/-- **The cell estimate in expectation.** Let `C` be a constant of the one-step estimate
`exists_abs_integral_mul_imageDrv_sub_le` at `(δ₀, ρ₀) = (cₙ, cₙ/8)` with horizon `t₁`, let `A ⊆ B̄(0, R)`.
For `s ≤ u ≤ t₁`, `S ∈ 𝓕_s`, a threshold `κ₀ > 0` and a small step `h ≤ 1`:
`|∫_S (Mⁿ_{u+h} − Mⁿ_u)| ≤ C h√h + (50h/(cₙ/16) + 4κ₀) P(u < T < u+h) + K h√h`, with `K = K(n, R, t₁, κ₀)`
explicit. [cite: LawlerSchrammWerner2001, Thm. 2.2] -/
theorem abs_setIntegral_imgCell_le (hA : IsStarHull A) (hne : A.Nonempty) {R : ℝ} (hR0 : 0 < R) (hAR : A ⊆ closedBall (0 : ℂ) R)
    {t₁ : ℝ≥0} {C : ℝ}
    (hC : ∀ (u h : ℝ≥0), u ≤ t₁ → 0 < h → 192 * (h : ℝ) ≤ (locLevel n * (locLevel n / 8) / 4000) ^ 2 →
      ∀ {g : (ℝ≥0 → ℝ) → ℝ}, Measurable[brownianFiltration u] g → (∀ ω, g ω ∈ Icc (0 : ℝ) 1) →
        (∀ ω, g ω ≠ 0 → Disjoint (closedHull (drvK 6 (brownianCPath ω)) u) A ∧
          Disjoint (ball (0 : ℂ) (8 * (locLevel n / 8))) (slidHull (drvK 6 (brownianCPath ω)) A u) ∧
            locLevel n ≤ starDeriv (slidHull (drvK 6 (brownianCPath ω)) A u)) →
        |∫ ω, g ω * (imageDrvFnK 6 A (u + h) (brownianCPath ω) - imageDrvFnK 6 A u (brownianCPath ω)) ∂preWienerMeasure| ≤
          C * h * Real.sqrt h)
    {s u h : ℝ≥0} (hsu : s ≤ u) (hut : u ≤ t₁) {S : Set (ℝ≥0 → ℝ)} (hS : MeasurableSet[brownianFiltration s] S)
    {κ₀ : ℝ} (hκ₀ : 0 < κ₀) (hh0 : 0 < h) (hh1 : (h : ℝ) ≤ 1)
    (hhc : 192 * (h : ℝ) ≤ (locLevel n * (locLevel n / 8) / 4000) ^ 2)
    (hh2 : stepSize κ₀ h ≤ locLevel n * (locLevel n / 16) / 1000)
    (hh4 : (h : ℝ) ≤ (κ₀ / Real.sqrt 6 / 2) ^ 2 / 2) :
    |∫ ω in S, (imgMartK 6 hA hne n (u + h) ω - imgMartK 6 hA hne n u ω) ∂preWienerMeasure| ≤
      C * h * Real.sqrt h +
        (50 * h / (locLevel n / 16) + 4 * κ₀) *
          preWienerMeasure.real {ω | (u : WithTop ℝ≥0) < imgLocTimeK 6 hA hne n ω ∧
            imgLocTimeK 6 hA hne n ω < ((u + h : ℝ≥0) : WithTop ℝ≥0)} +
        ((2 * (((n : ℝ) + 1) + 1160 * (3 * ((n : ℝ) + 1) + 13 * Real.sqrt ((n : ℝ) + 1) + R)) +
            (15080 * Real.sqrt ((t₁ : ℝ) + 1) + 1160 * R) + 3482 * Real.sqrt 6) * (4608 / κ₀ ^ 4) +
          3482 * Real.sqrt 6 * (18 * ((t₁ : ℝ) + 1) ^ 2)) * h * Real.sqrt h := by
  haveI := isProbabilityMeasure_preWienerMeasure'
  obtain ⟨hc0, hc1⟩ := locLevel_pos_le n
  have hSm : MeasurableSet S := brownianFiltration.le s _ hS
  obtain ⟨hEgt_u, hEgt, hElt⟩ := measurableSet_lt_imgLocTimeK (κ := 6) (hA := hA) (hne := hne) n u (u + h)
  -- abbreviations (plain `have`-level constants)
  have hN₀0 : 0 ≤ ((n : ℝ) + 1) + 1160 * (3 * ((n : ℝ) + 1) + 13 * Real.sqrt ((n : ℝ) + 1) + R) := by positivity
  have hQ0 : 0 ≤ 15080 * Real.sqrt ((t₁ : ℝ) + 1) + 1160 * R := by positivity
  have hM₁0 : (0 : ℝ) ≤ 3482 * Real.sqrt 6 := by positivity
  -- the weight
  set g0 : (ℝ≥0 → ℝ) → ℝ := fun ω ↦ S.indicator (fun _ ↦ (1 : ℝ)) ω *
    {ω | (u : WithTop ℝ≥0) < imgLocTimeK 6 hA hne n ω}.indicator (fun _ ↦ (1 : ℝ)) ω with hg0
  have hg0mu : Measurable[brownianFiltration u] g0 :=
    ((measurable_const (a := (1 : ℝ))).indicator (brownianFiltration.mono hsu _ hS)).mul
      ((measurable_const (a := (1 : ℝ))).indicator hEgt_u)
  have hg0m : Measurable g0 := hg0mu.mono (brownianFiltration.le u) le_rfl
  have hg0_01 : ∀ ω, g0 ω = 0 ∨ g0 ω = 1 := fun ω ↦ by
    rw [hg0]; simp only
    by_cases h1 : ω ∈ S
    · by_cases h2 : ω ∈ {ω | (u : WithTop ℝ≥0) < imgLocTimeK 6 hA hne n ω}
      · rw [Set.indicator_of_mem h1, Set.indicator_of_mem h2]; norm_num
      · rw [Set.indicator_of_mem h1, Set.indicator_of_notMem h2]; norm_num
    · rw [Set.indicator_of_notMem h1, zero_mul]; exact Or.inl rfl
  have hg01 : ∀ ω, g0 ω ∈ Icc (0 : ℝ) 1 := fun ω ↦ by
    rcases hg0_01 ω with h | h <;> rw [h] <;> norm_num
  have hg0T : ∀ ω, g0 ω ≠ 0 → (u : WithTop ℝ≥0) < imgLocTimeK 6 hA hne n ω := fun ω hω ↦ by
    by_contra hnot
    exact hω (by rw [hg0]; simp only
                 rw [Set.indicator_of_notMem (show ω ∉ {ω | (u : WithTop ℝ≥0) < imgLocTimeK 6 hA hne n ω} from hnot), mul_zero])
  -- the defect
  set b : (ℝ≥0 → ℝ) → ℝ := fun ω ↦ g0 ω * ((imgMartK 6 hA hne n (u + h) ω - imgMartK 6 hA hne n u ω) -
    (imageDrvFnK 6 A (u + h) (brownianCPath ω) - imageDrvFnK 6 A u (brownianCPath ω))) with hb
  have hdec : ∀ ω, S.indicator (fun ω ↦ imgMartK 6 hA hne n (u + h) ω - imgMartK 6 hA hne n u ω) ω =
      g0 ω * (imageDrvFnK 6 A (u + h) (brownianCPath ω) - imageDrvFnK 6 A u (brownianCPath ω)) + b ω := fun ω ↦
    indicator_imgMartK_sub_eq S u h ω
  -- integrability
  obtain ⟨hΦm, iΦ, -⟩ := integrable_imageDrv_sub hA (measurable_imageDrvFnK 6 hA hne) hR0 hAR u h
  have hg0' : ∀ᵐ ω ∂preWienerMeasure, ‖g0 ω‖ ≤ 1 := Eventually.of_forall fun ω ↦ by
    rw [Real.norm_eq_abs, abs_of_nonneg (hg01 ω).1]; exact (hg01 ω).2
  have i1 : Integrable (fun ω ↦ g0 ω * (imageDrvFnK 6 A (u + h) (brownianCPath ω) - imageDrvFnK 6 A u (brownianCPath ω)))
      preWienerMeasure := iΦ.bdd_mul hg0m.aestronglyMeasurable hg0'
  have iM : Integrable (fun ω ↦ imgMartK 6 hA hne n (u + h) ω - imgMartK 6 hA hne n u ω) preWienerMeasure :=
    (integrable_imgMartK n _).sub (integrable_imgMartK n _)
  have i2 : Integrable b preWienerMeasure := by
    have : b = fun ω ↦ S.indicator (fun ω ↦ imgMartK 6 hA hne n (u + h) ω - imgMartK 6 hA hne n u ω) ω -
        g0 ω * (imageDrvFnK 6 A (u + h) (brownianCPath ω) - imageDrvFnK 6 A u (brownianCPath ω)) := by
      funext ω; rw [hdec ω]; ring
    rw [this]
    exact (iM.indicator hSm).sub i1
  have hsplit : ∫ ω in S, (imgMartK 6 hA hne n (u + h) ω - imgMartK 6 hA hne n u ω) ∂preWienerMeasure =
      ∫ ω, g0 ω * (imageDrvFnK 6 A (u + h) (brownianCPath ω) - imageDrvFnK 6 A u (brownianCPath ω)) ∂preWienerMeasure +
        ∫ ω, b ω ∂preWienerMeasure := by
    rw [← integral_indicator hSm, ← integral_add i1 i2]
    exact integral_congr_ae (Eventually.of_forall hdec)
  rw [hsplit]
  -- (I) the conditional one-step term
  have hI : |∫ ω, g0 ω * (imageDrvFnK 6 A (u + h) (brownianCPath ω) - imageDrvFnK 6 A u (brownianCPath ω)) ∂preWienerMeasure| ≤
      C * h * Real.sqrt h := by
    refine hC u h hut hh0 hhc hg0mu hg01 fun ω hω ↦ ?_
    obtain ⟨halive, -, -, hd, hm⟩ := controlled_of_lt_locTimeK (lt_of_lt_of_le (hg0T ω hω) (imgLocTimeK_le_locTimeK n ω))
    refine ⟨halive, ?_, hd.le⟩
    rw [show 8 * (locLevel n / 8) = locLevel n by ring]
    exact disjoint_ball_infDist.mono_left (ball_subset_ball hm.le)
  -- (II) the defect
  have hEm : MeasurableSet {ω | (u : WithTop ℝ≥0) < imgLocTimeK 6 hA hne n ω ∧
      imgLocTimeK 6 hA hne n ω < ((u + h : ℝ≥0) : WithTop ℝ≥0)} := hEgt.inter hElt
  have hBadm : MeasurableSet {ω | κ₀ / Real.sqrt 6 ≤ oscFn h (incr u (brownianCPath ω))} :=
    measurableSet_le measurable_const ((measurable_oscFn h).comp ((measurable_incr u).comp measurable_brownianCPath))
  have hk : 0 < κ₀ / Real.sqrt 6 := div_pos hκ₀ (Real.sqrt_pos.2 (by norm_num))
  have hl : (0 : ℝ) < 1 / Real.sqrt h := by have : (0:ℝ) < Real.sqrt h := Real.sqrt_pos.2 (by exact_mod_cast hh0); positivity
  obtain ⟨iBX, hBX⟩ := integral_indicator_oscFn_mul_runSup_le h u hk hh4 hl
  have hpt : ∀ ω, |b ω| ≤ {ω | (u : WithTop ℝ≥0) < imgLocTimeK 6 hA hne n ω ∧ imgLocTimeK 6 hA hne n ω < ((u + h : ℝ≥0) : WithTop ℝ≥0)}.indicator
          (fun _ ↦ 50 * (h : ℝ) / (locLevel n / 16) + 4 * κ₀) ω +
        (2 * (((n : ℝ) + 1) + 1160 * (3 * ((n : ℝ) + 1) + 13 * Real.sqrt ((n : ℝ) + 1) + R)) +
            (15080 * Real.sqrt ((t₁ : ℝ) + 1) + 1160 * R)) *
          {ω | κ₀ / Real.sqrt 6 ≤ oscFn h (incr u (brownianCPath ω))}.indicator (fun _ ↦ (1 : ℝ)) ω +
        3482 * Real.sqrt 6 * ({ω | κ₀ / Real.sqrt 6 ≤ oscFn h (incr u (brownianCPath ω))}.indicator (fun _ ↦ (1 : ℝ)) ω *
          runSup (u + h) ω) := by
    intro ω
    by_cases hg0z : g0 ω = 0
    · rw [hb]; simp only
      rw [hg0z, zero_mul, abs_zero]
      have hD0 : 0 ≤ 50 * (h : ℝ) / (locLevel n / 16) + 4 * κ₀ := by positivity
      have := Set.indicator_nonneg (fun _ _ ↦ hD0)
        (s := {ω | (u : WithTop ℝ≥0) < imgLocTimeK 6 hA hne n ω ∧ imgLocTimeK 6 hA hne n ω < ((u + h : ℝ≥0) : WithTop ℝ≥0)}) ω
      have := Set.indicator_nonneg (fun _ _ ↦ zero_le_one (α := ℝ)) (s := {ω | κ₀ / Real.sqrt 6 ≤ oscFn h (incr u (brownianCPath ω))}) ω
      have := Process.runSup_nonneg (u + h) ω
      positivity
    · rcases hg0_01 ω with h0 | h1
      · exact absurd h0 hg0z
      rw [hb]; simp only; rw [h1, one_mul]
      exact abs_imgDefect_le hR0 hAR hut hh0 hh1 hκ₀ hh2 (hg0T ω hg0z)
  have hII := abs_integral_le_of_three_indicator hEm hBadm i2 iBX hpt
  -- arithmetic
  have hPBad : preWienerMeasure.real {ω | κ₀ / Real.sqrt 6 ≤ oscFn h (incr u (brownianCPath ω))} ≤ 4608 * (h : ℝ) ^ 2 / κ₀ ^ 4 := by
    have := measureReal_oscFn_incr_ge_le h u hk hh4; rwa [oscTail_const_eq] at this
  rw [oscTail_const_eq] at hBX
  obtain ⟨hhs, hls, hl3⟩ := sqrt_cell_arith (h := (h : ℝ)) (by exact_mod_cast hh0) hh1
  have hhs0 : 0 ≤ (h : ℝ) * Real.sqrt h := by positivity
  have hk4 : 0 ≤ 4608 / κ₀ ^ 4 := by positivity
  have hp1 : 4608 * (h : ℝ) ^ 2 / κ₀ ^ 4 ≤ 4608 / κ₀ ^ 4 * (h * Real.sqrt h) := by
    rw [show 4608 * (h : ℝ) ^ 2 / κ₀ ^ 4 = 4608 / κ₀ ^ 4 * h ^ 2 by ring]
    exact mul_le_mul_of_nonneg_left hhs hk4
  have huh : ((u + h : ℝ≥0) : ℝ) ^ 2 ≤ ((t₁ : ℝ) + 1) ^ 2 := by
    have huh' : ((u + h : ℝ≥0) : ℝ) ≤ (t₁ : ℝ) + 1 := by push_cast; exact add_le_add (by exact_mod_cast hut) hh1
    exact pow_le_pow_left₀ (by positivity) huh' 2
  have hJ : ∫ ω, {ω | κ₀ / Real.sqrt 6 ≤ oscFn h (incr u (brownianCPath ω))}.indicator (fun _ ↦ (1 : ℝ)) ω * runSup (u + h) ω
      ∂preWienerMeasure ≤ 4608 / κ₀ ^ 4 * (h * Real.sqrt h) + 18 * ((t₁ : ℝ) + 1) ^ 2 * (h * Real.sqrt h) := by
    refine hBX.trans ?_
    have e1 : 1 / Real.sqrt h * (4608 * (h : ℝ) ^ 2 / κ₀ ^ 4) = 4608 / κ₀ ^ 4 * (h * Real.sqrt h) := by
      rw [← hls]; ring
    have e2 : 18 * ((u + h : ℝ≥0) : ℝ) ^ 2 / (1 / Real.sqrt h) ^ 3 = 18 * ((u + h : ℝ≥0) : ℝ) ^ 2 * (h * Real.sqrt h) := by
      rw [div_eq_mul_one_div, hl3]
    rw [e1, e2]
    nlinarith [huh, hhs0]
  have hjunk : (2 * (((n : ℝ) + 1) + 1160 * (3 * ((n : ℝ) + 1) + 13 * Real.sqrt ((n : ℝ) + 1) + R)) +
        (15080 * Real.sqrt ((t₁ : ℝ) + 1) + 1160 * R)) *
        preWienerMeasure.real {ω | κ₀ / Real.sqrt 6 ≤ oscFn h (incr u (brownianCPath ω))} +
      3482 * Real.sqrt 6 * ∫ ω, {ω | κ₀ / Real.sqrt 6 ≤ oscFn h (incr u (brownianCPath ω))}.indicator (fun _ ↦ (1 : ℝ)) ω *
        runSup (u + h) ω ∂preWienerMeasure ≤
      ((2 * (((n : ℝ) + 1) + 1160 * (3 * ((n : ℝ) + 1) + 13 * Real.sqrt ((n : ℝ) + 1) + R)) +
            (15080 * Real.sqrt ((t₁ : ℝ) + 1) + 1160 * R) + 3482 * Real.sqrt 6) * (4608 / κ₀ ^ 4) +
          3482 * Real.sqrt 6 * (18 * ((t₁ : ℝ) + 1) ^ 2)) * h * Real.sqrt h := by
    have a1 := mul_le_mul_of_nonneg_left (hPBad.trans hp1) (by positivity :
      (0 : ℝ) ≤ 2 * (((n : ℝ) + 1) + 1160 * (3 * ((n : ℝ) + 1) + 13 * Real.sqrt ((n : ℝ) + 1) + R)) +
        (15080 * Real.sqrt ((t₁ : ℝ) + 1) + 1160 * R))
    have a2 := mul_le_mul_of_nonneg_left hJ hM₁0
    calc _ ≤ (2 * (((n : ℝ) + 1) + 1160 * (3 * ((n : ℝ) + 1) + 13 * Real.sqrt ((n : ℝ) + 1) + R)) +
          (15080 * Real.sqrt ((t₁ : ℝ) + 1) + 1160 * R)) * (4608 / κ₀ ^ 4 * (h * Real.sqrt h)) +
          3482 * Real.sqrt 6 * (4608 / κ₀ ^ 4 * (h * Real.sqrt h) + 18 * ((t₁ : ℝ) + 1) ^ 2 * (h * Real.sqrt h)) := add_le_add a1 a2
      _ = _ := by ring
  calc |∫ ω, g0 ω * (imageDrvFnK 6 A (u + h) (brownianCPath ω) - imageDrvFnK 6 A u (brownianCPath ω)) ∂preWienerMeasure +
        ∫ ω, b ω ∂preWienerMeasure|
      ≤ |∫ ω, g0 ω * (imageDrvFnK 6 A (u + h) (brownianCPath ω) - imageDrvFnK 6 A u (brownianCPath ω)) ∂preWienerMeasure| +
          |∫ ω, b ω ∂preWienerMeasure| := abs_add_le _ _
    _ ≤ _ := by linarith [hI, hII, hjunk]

◆ ◆ ◆ ◆ ◆ ◆ ◆

> [WHAT YOU SHOULD DO]: From the data above, copy each line with the string "drvK" in it.

> [RESULT]:
        (∀ ω, g ω ≠ 0 → Disjoint (closedHull (drvK 6 (brownianCPath ω)) u) A ∧
          Disjoint (ball (0 : ℂ) (8 * (locLevel n / 8))) (slidHull (drvK 6 (brownianCPath ω)) A u) ∧
            locLevel n ≤ starDeriv (slidHull (drvK 6 (brownianCPath ω)) A u)) →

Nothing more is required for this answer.